Not run from, Khan snarled, still hot. Put down. Like a dog that bites children.
Later, Will thought. When it costs us something to let him live.
Will pushed backward, sliding out of the vent and dropping into the alley below. Zeraya landed next to him a second later, wiping a thick streak of industrial grease from her cheek.
"So we avoid the butcher," Zeraya said, matching his stride as they headed west toward the entertainment district. "Who do we actually trust?"
"Nobody," Will said, guiding her past a collapsed storefront. "But some people are predictable. Predictable is safer than trust."
"Sounds like a miserable way to live, boss."
"It keeps the blood inside your body."
The heavy thud of trap bass vibrated through the floor grates. The air turned sweet with synthetic lotus and chemical smoke.
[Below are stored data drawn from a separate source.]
/-- **The number of levels** `Lcnt := kitL Δ sB B δkit p` (`≥ 1`). [this work] -/
def LcntA : ℕ := kitL Φ.Δ (sBA Φ t D) (BA Φ t D) (Neg.δkit κ Φ) p

/-- **The last kit level** `j₁ := T₀ + Lcnt − 1` (`card [j₀, j₁] = Lcnt`). [this work] -/
def j₁A : ℕ := T₀a t D + LcntA κ Φ t p D - 1

/-- **THE WINDOW DEPTH IN LEVELS OF RECORD** `Rlev := j₁ + reach` (levels + the kit reach beyond the level). [this work] -/
def RlevA : ℕ := j₁A κ Φ t p D + reachA t D

/-- **THE KIT-LEVEL DISPLACEMENT OF RECORD** `R′ := Rlev + 1` — the ledger's `R′` (v0.11): run enlargement `S.R′`, (C)'s `e − z`, the bridge clearance `Δ₀ = k + 2R′ + 1`,
the cell floors `s_i ≥ c·R′ + …` (through the box slot `g ∋ 4K(R′+2)`). [cite: KozmaNitzan2024, §4 Theorem 6 (pp. 25–31)] -/
def RA' : ℕ := RlevA κ Φ t p D + 1

/-- `0 < Lcnt` (under `0 < p < 1`). [folklore] -/
theorem LcntA_pos (hp0 : 0 < (p : ℝ)) (hp1 : (p : ℝ) < 1) : 0 < LcntA κ Φ t p D := BoxProdZ2.kitL_pos _ _ _ (Neg.δkit_pos κ Φ) p hp0 hp1

/-- **`card [j₀, j₁] = Lcnt`** (under `0 < p < 1`). [folklore] -/
theorem card_levels (hp0 : 0 < (p : ℝ)) (hp1 : (p : ℝ) < 1) : (Finset.Icc (j₀A t D) (j₁A κ Φ t p D)).card = LcntA κ Φ t p D := by
  have := LcntA_pos κ Φ t p D hp0 hp1
  rw [Nat.card_Icc]; unfold j₁A j₀A; omega

/-- `j₀ ≤ j₁` (under `0 < p < 1`). [folklore] -/
theorem j₀A_le_j₁A (hp0 : 0 < (p : ℝ)) (hp1 : (p : ℝ) < 1) : j₀A t D ≤ j₁A κ Φ t p D := by
  have := LcntA_pos κ Φ t p D hp0 hp1; unfold j₁A j₀A; omega

/-- **`kk·(Δ+1)^{2rs} ≤ Nk`** (the `hN` hypothesis; under `0 < p < 1`). [folklore] -/
theorem hNk_at (hp0 : 0 < (p : ℝ)) (hp1 : (p : ℝ) < 1) : kkA κ Φ t p D * (Φ.Δ + 1) ^ (2 * rsA Φ t D) ≤ NkA κ Φ t p D :=
  BoxProdZ2.kitK_mul_le_kitN _ _ _ (Neg.δkit_pos κ Φ) p hp0 hp1

/-- **THE COUNTS AT EVERY RUNNING DENSITY `q ∈ [p/2, p]` AND EVERY ACCURACY `δ' ≥ δkit`** (`δ' ∈ {κ.δ, κ.δ₂, κ.δr n}` by `Neg.δkit_le_δ/δ₂/δr`): `(1 − q^{sB})^{kk} ≤ δ'`
(`hk`) and `1/(1−q)^{Δ·Nk} ≤ δ'·Lcnt` (`hcount` on `[j₀, j₁]`). [cite: KozmaNitzan2024, §4 Lemma 10 Steps II–III (pp. 18–19)] -/
theorem counts_atq (hp0 : 0 < (p : ℝ)) (hp1 : (p : ℝ) < 1) {q : unitInterval} (hq1 : (p : ℝ) / 2 ≤ q) (hq2 : (q : ℝ) ≤ p) {δ' : ℝ}
    (hδ' : Neg.δkit κ Φ ≤ δ') :
    (1 - (q : ℝ) ^ (1 + Φ.Δ * cSA Φ t D + cSA Φ t D * cUA Φ t D)) ^ kkA κ Φ t p D ≤ δ' ∧
      1 / (1 - (q : ℝ)) ^ (Φ.Δ * NkA κ Φ t p D) ≤ δ' * ((Finset.Icc (j₀A t D) (j₁A κ Φ t p D)).card : ℝ) := by
  obtain ⟨hk, hc⟩ := BoxProdZ2.kit_counts_at_le Φ.Δ (sBA Φ t D) (BA Φ t D) (Neg.δkit_pos κ Φ) hδ' p hp0 hp1 hq1 hq2
  rw [card_levels κ Φ t p D hp0 hp1]
  exact ⟨hk, hc _ le_rfl⟩

/-- **The reach fits under `Rlev`**: `j ≤ j₁ → j + reach ≤ Rlev` (so `hE : j + reach ≤ S.R′` holds for every frame with `S.R′ ≥ Rlev`). [folklore] -/
theorem j_reach_le {j : ℕ} (hj : j ≤ j₁A κ Φ t p D) : j + reachA t D ≤ RlevA κ Φ t p D := by unfold RlevA; omega

/-- `R′ = j₁ + reach + 1`, `Rlev + 1 = R′`, `j₁ ≤ Rlev`, `T₀ ≤ j₁` (under `0 < p < 1` for the last). [folklore] -/
theorem RA'_eq : RA' κ Φ t p D = j₁A κ Φ t p D + reachA t D + 1 ∧ RlevA κ Φ t p D + 1 = RA' κ Φ t p D ∧ j₁A κ Φ t p D ≤ RlevA κ Φ t p D :=
  ⟨rfl, rfl, Nat.le_add_right _ _⟩

/-- `T₀ < R′`, `Rs + 2 < R′`, `reach < R′`, `1 ≤ R′`. [folklore] -/
theorem T₀a_lt_RA' : T₀a t D < RA' κ Φ t p D ∧ Rs t D + 2 < RA' κ Φ t p D ∧ reachA t D < RA' κ Φ t p D ∧ 1 ≤ RA' κ Φ t p D := by
  have h1 : 13 * (T₀a t D + 1) ≤ reachA t D := by unfold reachA; omega
  have h2 := (le_T₀a t D).2.1
  unfold RA' RlevA; omega

end Counts

end NegB

end PlanarSkeletonNeg

end Summit.CriticalPhenomena.PercolationContinuityZ3.Theorems.Transplant

end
The Neon Lounge swallowed them whole.
They slid into a corner booth. The synthetic leather was sticky with spilled liquor. Will let the ambient heat and the chaotic social noise wash over him, his eyes tracking the room automatically.
Murn held court at the center of the bar.
The loading dock boss was loud, aggressive, and sweating heavily. Violently territorial. Two specific hostesses stood boxed into the corner behind him. Murn threw his massive arm out every time a patron walked too close. Nobody else was allowed to buy their time. Nobody spoke to them.
Will leaned across the scratched table, invading Zeraya's space.
"Look at the bar," Will said. "The big guy."
Zeraya tracked his gaze, her aggressive energy zeroing in on the target with the focused efficiency of someone who had spent their whole life identifying which person in a room was going to be a problem. "Murn. Loud. Sloppy. Drinks like a man who wants everyone to know he can afford it."
"He runs the loading docks," Will said. "Controls the physical transit of every Glitch canister coming out of the lower Gates."
Zeraya leaned back, reading the room. "High value target. But he is a pig. Look at the way he crowds those girls."
A heavy security door opened near the back hallway. Two hostesses emerged into the purple light, carrying fresh bottles to Murn's table.
Will saw it immediately.
Dark ugly bruising painted their wrists. Fresh purple and yellow contusions spread across their jawlines. They moved with stiff unnatural care, terrified of triggering the massive man at the bar.
Zeraya stared at them. Her expression hardened in the specific way of someone who has seen damaged things and found the sight personally offensive. She pulled a stray invisible piece of lint off her sleeve, her fingers moving with sharp precise tension. Her posture snapped back to perfect predatory alignment.
She is about to do something, Khan said, reading her body language through Will's eyes with the quick accuracy of a man who had commanded armies. Right now. She is three seconds from standing up.
Will looked at Zeraya's hands. The lint was gone. Her fingers had gone very still.
He knew exactly what that stillness meant.
"Look at their wrists," Will said quietly, leaning into her space, forcing her focus to stay on the information rather than the impulse. "Look at what he does when nobody stops him. Look at all of it. Don't look away."
Zeraya looked. Her jaw tightened. The stillness in her hands became a different kind of stillness — not the stillness before action, the stillness of someone filing something in a place they don't forget.
"I see it," she said, her voice very low.
"Good," Will said. "Then we do this right."